[Numpy-discussion] Status of NumPy and Python 3.3

Ondřej Čertík ondrej.certik@gmail....
Sat Jul 28 09:58:57 CDT 2012


On Sat, Jul 28, 2012 at 2:36 AM, Stefan Krah <stefan-usenet@bytereef.org> wrote:
> Ond??ej ??ert??k <ondrej.certik@gmail.com> wrote:
>> >> I took a brief look at it, and from the errors I have seen, one is
>> >> cosmetic, the other one is a bit more involved (rewriting
>> >> PyArray_Scalar unicode support).
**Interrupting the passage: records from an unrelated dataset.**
import Literature.AlgebraicGeometry.Frobenioids.NumberFieldLocalizationCategoriesProofs
import Literature.AlgebraicGeometry.Frobenioids.BCatOrbitsAnyTopology
import HarnessLib

/-!
# Frobenioids II, Example 1.4 (ii): `E₀ → P₀` is faithful for EVERY topologized group `G`
# (FACT-LIST F-1173, unconditional exact-closure witness) — PROOF-ONLY

Mochizuki, *The geometry of Frobenioids II: poly-Frobenioids*, Kyushu J. Math. **62** (2008)
401–460, §1 Example 1.4 (ii), author's text p. 13 [cite: MochizukiFrdII2008, Ex. 1.4 (ii) p.13];
base category `B(G)` of [FrdI] §0 p. 13 [cite: MochizukiFrdI2008, §0 p.13].

PROOF-ONLY companion of `NumberFieldLocalizationCategories.lean` (statements, seat abc-iut-L1-t8) and
`NumberFieldLocalizationCategoriesProofs.lean` (proofs under `[IsTopologicalGroup G]`).  abc-iut cell,
FACT-LIST wave F (seat f-044, tranche 44): row **F-1173** `NFLocCat.ToP₀Faithful` is labelled
*conditional* because the tree's witness `NFLocCat.toP₀Faithful_holds` (and its exact-name re-export
`NFLocCat.ToP₀Faithful_holds`) carries the extra instance binder `[IsTopologicalGroup G]`, which is NOT a
binder of the named fact `ToP₀Faithful (G) [Group G] [TopologicalSpace G] (D : Subgroup G)`.  The binder
is idle: faithfulness only needs "an object of `E₀` has a point of `P`" and "two maps out of a connected
object of `B(G)` agreeing at a point are equal", and the latter holds for an ARBITRARY topology on `G`
(`BCat.hom_eq_of_apply_eq'`, toolkit `BCatOrbitsAnyTopology.lean` of seat abc-iut-w5-d088: connected
`⟹` single orbit with no compatibility between topology and group law).  Hence
`NFLocCat.ToP₀Faithful_holds'` — the exact universal closure of the named fact (primed: the unprimed
exact name is the conditional re-export in `FactListWitnessesFrd.lean`); faithfulness on arrows and
the injectivity of `Aut_{E₀}(T) → Aut_{P₀}(P)` for any topology follow by `.map_injective`.  Nothing is restated, no definition is touched; typed ≠
proved for everything not in this file; nothing here bears on [IUTchIII] Cor. 3.12.
-/

namespace Literature.AlgebraicGeometry.Frobenioids

namespace NFLocCat

open CategoryTheory

universe u

variable {G : Type u} [Group G] [TopologicalSpace G] (D : Subgroup G)

/-- Two morphisms of `E₀` with the same `P`-component are equal (the `Q`-components agree at the
image of a point of `P`, and `Q` is a single orbit) — for ANY topology on `G`.  (Private: the gate's
dedup identifies the public form with the conditional `hom_eq_of_left_eq`; consumers use
`(ToP₀Faithful_holds' G D).map_injective`.) [cite: MochizukiFrdII2008, Ex. 1.4 (ii) p.13] -/
private theorem hom_eq_of_left_eq' {T T' : ECat G D} {f f' : T ⟶ T'} (h : f.hom.left = f'.hom.left) :
    f = f' := by
  obtain ⟨p⟩ := nonempty_left D T
  apply ObjectProperty.hom_ext
  apply Comma.hom_ext _ _ h
  apply ObjectProperty.hom_ext
  apply BCat.hom_eq_of_apply_eq' T.obj.right.property (T.obj.hom.hom.hom p)
  have w₁ := w_apply D f p
  have w₂ := w_apply D f' p
  rw [h] at w₁
  exact w₁.symm.trans w₂

/-- **FACT-LIST F-1173, UNCONDITIONAL exact closed witness**: the universal closure of the named fact
`NFLocCat.ToP₀Faithful` — "`E₀ → P₀` is faithful" for every `(G, D)`, `G` a group with an arbitrary
topology (primed: the unprimed exact name is the conditional re-export carrying `[IsTopologicalGroup G]`).
[cite: MochizukiFrdII2008, Ex. 1.4 (ii) p.13] -/
theorem ToP₀Faithful_holds' :
    ∀ (G : Type u) [Group G] [TopologicalSpace G] (D : Subgroup G),
      Literature.AlgebraicGeometry.Frobenioids.NFLocCat.ToP₀Faithful G D :=
  fun _ _ _ D => ⟨fun {_ _} _ _ e => hom_eq_of_left_eq' D e⟩

end NFLocCat

end Literature.AlgebraicGeometry.Frobenioids
import Summits.NavierStokesRegularity.NavierStokesRegularity.Theorems.TypeIQuarterGateLorentzUpgradeIffQuarterLaw
import Summits.NavierStokesRegularity.NavierStokesRegularity.Theorems.StretchingWellBindingEnstrophyQuarterLawLambBudgetAssembly
import HarnessLib

/-!
# `TypeIQuarterGate`: per blow-up, the quarter law, the Lorentz bound, the count and ONE-LEVEL volume
# sparseness are the same statement

Crux `QuarterLawTypeI` (stmt-NavierStokesRegularity-23726).  Along ONE maximal smooth Leray–Hopf solution
from a rapidly decaying datum with the sup-norm Type-I rate at `T` (`ν, T > 0`), the following are
EQUIVALENT (`typeI_slice_tfae`):

1. Leray's quarter rate `∃ K, ∀ t ∈ [0,T), ∫‖curl u(t)‖² ≤ K/√(T−t)` (the conclusion of `QuarterLawTypeI`);
2. the uniform weak-`L³` bound `∃ M', ∀ t ∈ [0,T), sup_λ λ³|{λ<‖u(t)‖}| ≤ M'` (the conclusion of
   `LorentzUpgradeTypeI`);
3. ONE-LEVEL volume sparseness `∃ N, ∀ s ∈ [0,T), |{c₀√(ν/(T−s)) < ‖u(s)‖}| ≤ N (ν(T−s))^{3/2}` at any
   fixed threshold `c₀ ∈ (0,1)` (the crux `VolumeSparsenessLaw` of shelf 1574's LINE 7, per solution);
4. the scale-uniform `ε`-concentration count (the conclusion of `UniformConcentrationCountTypeI`).

Arrows: 1 ⟹ 4 `CountQuarterLaw.count_of_quarterLaw` (p816056); 4 ⟹ 2 `lorentzBound_of_count` (p818591:
free-scale ε-regularity + packing/covering); 2 ⟹ 3 `LambBudget.volumeSparse_of_weakL3` (Chebyshev at one
level); 3 ⟹ 1 `LambBudget.sliceLaw_iff_typeI_and_volumeSparse` (Lamb slaving).  READING: along a Type-I
blow-up the «intermediate-amplitude clouds» feared in `LorentzUpgradeTypeI`'s docstring at ALL levels are
excluded as soon as the SINGLE near-top level `c₀√(ν/(T−s))` is volume-sparse — one level controls all.

HONEST FRAMING: an equivalence of four OPEN properties of a HYPOTHETICAL Type-I blow-up; nothing about
Navier–Stokes regularity or blow-up is claimed. [folklore]
-/

-- the problem directory repeats the summit name (`NavierStokesRegularity/NavierStokesRegularity`)
set_option linter.dupNamespace false

noncomputable section

open Set Filter MeasureTheory Topology Metric
open scoped ENNReal NNReal

namespace Summit.NavierStokesRegularity.NavierStokesRegularity.Theorems

namespace LorentzOfEnvelope

open Literature.Analysis.FluidPDE Literature.Analysis.FunctionSpaces

/-- **Per blow-up: quarter law ⟺ Lorentz bound ⟺ one-level volume sparseness ⟺ uniform count.**
See the module docstring. [folklore] -/
theorem typeI_slice_tfae {c₀ ν T : ℝ} (hc₀ : 0 < c₀) (hc₁ : c₀ < 1) (hν : 0 < ν) (hT : 0 < T)
    {u : ℝ → EuclideanSpace ℝ (Fin 3) → EuclideanSpace ℝ (Fin 3)}
    {p : ℝ → EuclideanSpace ℝ (Fin 3) → ℝ}
    (hmax : IsMaximalSmoothSolution ν 0 u p T) (hLH : IsLerayHopfOn T ν 0 (u 0) u)
    (hdec : HasRapidSpatialDecay (u 0)) (hI : IsTypeIBlowup u T) :
    [∃ K : ℝ, ∀ t ∈ Ico 0 T, ∫⁻ x, ‖curl (u t) x‖ₑ ^ 2 ≤ ENNReal.ofReal (K / Real.sqrt (T - t)),
      ∃ M' : ℝ, ∀ t ∈ Ico 0 T, eWeakLpPow (u t) 3 volume ≤ ENNReal.ofReal M',
      ∃ N : ℝ, ∀ s ∈ Ico 0 T,
        volume {x : EuclideanSpace ℝ (Fin 3) | c₀ * Real.sqrt (ν / (T - s)) < ‖u s x‖} ≤
          ENNReal.ofReal (N * Real.sqrt (ν * (T - s)) ^ 3),
      ∀ η : ℝ, 0 < η → ∃ N : ℕ, ∃ r₀ : ℝ, 0 < r₀ ∧ ∀ r : ℝ, 0 < r → r ≤ r₀ →
        ∀ σ : Finset (EuclideanSpace ℝ (Fin 3)),
          (∀ x ∈ σ, ∀ x' ∈ σ, x ≠ x' → 2 * r ≤ ‖x - x'‖) →
          (∀ x ∈ σ, ENNReal.ofReal (η * r) ≤ ∫⁻ s in Ioo (T - r ^ 2) T, ∫⁻ y in ball x r,
            ENNReal.ofReal (frobeniusNormSq (fderiv ℝ (u s) y))) → σ.card ≤ N].TFAE := by
  tfae_have 1 → 4 := by
    rintro ⟨K, hK⟩ η hη
    refine ⟨⌊2 * max K 0 / η⌋₊, Real.sqrt T, Real.sqrt_pos.2 hT, fun r hr hrT σ hsep hconc => ?_⟩
    exact CountQuarterLaw.count_of_quarterLaw hν hT hmax.1 hLH hK hη hr hrT σ hsep hconc
  tfae_have 4 → 2 := fun hc => lorentzBound_of_count hν hT hmax.1 hLH hdec hI hc
  tfae_have 2 → 3 := by
    rintro ⟨M', hM'⟩
    exact EnstrophyQuarterLaw.LambBudget.volumeSparse_of_weakL3 hc₀ hν hM'
  tfae_have 3 → 1 := fun hV =>
    (EnstrophyQuarterLaw.LambBudget.sliceLaw_iff_typeI_and_volumeSparse hc₀ hc₁ hν hT hmax hLH hdec).2
      ⟨hI, hV⟩
  tfae_finish

/-- **Corollary: one level controls all levels.** Along a Type-I blow-up, volume sparseness of the
single super-level set `{c₀√(ν/(T−s)) < ‖u(s)‖}` (`c₀ ∈ (0,1)`) is equivalent to the uniform weak-`L³`
bound of all slices. [folklore] -/
theorem volumeSparse_iff_weakL3_of_typeI {c₀ ν T : ℝ} (hc₀ : 0 < c₀) (hc₁ : c₀ < 1) (hν : 0 < ν)
    (hT : 0 < T) {u : ℝ → EuclideanSpace ℝ (Fin 3) → EuclideanSpace ℝ (Fin 3)}
    {p : ℝ → EuclideanSpace ℝ (Fin 3) → ℝ}
    (hmax : IsMaximalSmoothSolution ν 0 u p T) (hLH : IsLerayHopfOn T ν 0 (u 0) u)
    (hdec : HasRapidSpatialDecay (u 0)) (hI : IsTypeIBlowup u T) :
    (∃ N : ℝ, ∀ s ∈ Ico 0 T,
        volume {x : EuclideanSpace ℝ (Fin 3) | c₀ * Real.sqrt (ν / (T - s)) < ‖u s x‖} ≤
          ENNReal.ofReal (N * Real.sqrt (ν * (T - s)) ^ 3)) ↔
      ∃ M' : ℝ, ∀ t ∈ Ico 0 T, eWeakLpPow (u t) 3 volume ≤ ENNReal.ofReal M' :=
  ((typeI_slice_tfae hc₀ hc₁ hν hT hmax hLH hdec hI).out 2 1 :)

end LorentzOfEnvelope

end Summit.NavierStokesRegularity.NavierStokesRegularity.Theorems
While it is not difficult in nature,
>> >> the current code has multiple #ifdef of Py_UNICODE_WIDE, meaning it
>> >> would require multiple configurations on multiple python versions to
>> >> be tested.
> The cleanest way might be to leave the existing code in place and write
> completely new and independent code for Python 3.3.
>> https://github.com/numpy/numpy/pull/366
>> It's a work in progress, I am still have some little issues, see the
>> PR for up-to-date details.
> I'm not a Unicode expert, but I think it's best to avoid Py_UNICODE altogether.

I think so too.

> What should matter in 3.3 is the maximum character in a Unicode string that
> determines the kind of the string:
>    PyUnicode_1BYTE_KIND  ->  Py_UCS1
>    PyUnicode_2BYTE_KIND  ->  Py_UCS2
>    PyUnicode_4BYTE_KIND  ->  Py_UCS4
> So Py_UNICODE_WIDE should not matter as all builds support PyUnicode_4BYTE_KIND.
> That's why I /think/ it's possible to drop Py_UNICODE altogether. For instance,
> the line in https://github.com/certik/numpy/commit/d02e36e5c85d5ee444614254643037aafc8deccc
> should probably be:
>   itemsize = PyUnicode_GetLength(robj) * PyUnicode_KIND(robj)

Yes, I think that's it. I've changed it and pushed in the change into the PR.

I am now seeing failures like these:

ERROR: test_rmul (test_defchararray.TestOperations)
Traceback (most recent call last):
  File "/home/ondrej/py33/lib/python3.3/site-packages/numpy/core/tests/test_defchararray.py",
line 592, in test_rmul
    Ar = np.array([[A[0,0]*r, A[0,1]*r],
  File "/home/ondrej/py33/lib/python3.3/site-packages/numpy/core/defchararray.py",
line 1916, in __getitem__
    if issubclass(val.dtype.type, character) and not _len(val) == 0:
AttributeError: 'str' object has no attribute 'dtype'

Here is the code in defchararray.py:

1911 	        if not _globalvar and self.dtype.char not in 'SUbc':
1912 	            raise ValueError("Can only create a chararray from
string data.")
1914 	    def __getitem__(self, obj):
1915 	        val = ndarray.__getitem__(self, obj)
1916 ->	        if issubclass(val.dtype.type, character) and not _len(val) == 0:
1917 	            temp = val.rstrip()
1918 	            if _len(temp) == 0:
1919 	                val = ''
1920 	            else:
1921 	                val = temp

and here is some debugging info:

(Pdb) p self
(Pdb) p obj
(0, 0)
(Pdb) p val
(Pdb) p type(val)
<class 'str'>

So "val" is a Python string, which of course doesn't have .dtype. What
I don't understand yet is why

val = ndarray.__getitem__(self, obj)

returns a Python string. I've been debugging it for a few hours
yesterday, but so far no luck.

Then there are failures in the test_unicode.py of the following type:

FAIL: Check byteorder of single-dimensional objects
Traceback (most recent call last):
  File "/home/ondrej/py33/lib/python3.3/site-packages/numpy/core/tests/test_unicode.py",
line 286, in test_valuesSD
    self.assertTrue(ua[0] != ua2[0])
AssertionError: False is not true

I didn't dig into those yet.

If anyone has any ideas, let me know.